Problem requirements: Please look for the string "have" below and report every line in which it occurs.

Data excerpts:
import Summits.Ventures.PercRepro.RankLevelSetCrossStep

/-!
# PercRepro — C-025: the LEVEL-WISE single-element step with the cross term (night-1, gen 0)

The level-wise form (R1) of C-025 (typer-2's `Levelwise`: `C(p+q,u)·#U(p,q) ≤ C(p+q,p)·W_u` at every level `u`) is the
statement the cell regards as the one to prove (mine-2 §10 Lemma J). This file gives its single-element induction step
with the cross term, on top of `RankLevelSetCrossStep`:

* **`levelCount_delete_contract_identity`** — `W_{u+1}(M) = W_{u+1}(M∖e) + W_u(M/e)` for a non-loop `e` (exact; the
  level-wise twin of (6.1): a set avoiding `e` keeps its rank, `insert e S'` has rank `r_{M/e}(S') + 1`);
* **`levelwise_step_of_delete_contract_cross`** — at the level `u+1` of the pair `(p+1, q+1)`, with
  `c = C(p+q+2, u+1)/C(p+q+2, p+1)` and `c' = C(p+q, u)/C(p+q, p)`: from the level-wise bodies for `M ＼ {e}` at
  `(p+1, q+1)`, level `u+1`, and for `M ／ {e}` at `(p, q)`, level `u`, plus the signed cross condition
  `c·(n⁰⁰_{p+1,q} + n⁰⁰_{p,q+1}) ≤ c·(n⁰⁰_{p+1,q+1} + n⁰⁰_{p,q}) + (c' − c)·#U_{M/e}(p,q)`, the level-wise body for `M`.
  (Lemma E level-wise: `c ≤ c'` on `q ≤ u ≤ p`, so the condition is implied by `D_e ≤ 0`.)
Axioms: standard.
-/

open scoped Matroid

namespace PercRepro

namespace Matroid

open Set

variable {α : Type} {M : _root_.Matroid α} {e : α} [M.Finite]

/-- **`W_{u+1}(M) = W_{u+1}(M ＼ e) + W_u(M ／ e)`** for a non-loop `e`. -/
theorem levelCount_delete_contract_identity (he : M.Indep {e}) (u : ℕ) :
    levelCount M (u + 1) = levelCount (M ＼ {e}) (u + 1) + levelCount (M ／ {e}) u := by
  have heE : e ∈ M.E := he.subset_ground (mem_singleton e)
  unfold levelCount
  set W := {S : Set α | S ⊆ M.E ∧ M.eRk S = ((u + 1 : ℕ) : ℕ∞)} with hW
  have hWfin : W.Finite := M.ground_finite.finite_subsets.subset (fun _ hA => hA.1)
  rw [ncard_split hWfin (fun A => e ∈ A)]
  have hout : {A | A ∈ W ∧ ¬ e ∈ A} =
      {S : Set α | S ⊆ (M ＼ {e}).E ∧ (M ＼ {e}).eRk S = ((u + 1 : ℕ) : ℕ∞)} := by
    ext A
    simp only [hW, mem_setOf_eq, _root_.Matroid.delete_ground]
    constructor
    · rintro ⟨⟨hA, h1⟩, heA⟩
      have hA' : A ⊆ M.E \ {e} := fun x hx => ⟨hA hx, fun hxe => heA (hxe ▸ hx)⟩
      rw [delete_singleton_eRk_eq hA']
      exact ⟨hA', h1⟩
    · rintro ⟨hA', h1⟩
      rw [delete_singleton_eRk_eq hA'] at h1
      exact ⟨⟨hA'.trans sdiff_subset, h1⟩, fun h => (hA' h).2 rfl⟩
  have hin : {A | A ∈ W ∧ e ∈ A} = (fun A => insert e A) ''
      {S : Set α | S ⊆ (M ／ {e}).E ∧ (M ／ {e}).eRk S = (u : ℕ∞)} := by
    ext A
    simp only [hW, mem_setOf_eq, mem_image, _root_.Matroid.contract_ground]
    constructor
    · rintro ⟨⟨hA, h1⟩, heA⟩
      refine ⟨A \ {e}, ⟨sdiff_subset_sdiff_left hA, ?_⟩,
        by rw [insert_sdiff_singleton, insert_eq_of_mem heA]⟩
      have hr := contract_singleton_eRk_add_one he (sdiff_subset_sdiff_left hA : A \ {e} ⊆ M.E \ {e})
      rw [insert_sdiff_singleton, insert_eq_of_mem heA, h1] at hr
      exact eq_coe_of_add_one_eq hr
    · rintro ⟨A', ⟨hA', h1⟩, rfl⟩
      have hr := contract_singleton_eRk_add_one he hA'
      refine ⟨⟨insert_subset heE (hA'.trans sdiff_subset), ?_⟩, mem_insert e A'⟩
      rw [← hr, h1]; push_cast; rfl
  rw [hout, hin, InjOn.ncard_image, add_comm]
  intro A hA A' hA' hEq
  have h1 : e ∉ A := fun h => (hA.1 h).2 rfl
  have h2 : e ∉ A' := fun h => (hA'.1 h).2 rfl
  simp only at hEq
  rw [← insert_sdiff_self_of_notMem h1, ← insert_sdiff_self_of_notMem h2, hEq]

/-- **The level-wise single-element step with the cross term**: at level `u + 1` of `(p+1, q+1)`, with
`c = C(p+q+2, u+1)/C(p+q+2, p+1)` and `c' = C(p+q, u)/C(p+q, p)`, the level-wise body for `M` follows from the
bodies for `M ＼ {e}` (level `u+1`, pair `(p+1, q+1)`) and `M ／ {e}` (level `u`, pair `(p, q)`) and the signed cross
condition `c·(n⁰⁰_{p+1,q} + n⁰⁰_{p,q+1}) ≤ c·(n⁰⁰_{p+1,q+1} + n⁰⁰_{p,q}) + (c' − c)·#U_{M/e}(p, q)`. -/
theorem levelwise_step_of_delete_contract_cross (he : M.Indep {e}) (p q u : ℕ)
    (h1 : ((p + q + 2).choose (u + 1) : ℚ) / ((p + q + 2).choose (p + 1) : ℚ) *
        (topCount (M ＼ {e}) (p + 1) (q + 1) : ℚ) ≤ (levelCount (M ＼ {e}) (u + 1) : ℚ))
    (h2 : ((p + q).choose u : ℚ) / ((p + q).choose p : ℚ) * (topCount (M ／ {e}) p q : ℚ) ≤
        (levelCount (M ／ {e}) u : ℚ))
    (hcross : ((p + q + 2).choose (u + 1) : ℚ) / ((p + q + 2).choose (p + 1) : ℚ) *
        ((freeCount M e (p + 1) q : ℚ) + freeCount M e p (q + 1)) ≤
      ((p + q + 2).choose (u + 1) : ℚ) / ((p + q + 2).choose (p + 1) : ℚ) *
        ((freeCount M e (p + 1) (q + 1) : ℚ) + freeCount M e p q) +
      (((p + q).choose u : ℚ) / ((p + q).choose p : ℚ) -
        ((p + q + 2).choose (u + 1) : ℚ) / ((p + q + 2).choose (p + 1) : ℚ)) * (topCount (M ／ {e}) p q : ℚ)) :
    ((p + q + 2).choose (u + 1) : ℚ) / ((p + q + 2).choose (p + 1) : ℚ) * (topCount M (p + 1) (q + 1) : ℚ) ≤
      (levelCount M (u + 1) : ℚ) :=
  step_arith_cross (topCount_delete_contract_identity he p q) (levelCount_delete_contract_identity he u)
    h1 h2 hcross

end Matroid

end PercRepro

Exercise response:
  have heE : e ∈ M.E := he.subset_ground (mem_singleton e)
  have hWfin : W.Finite := M.ground_finite.finite_subsets.subset (fun _ hA => hA.1)
  have hout : {A | A ∈ W ∧ ¬ e ∈ A} =
      have hA' : A ⊆ M.E \ {e} := fun x hx => ⟨hA hx, fun hxe => heA (hxe ▸ hx)⟩
  have hin : {A | A ∈ W ∧ e ∈ A} = (fun A => insert e A) ''
      have hr := contract_singleton_eRk_add_one he (sdiff_subset_sdiff_left hA : A \ {e} ⊆ M.E \ {e})
      have hr := contract_singleton_eRk_add_one he hA'
  have h1 : e ∉ A := fun h => (hA.1 h).2 rfl
  have h2 : e ∉ A' := fun h => (hA'.1 h).2 rfl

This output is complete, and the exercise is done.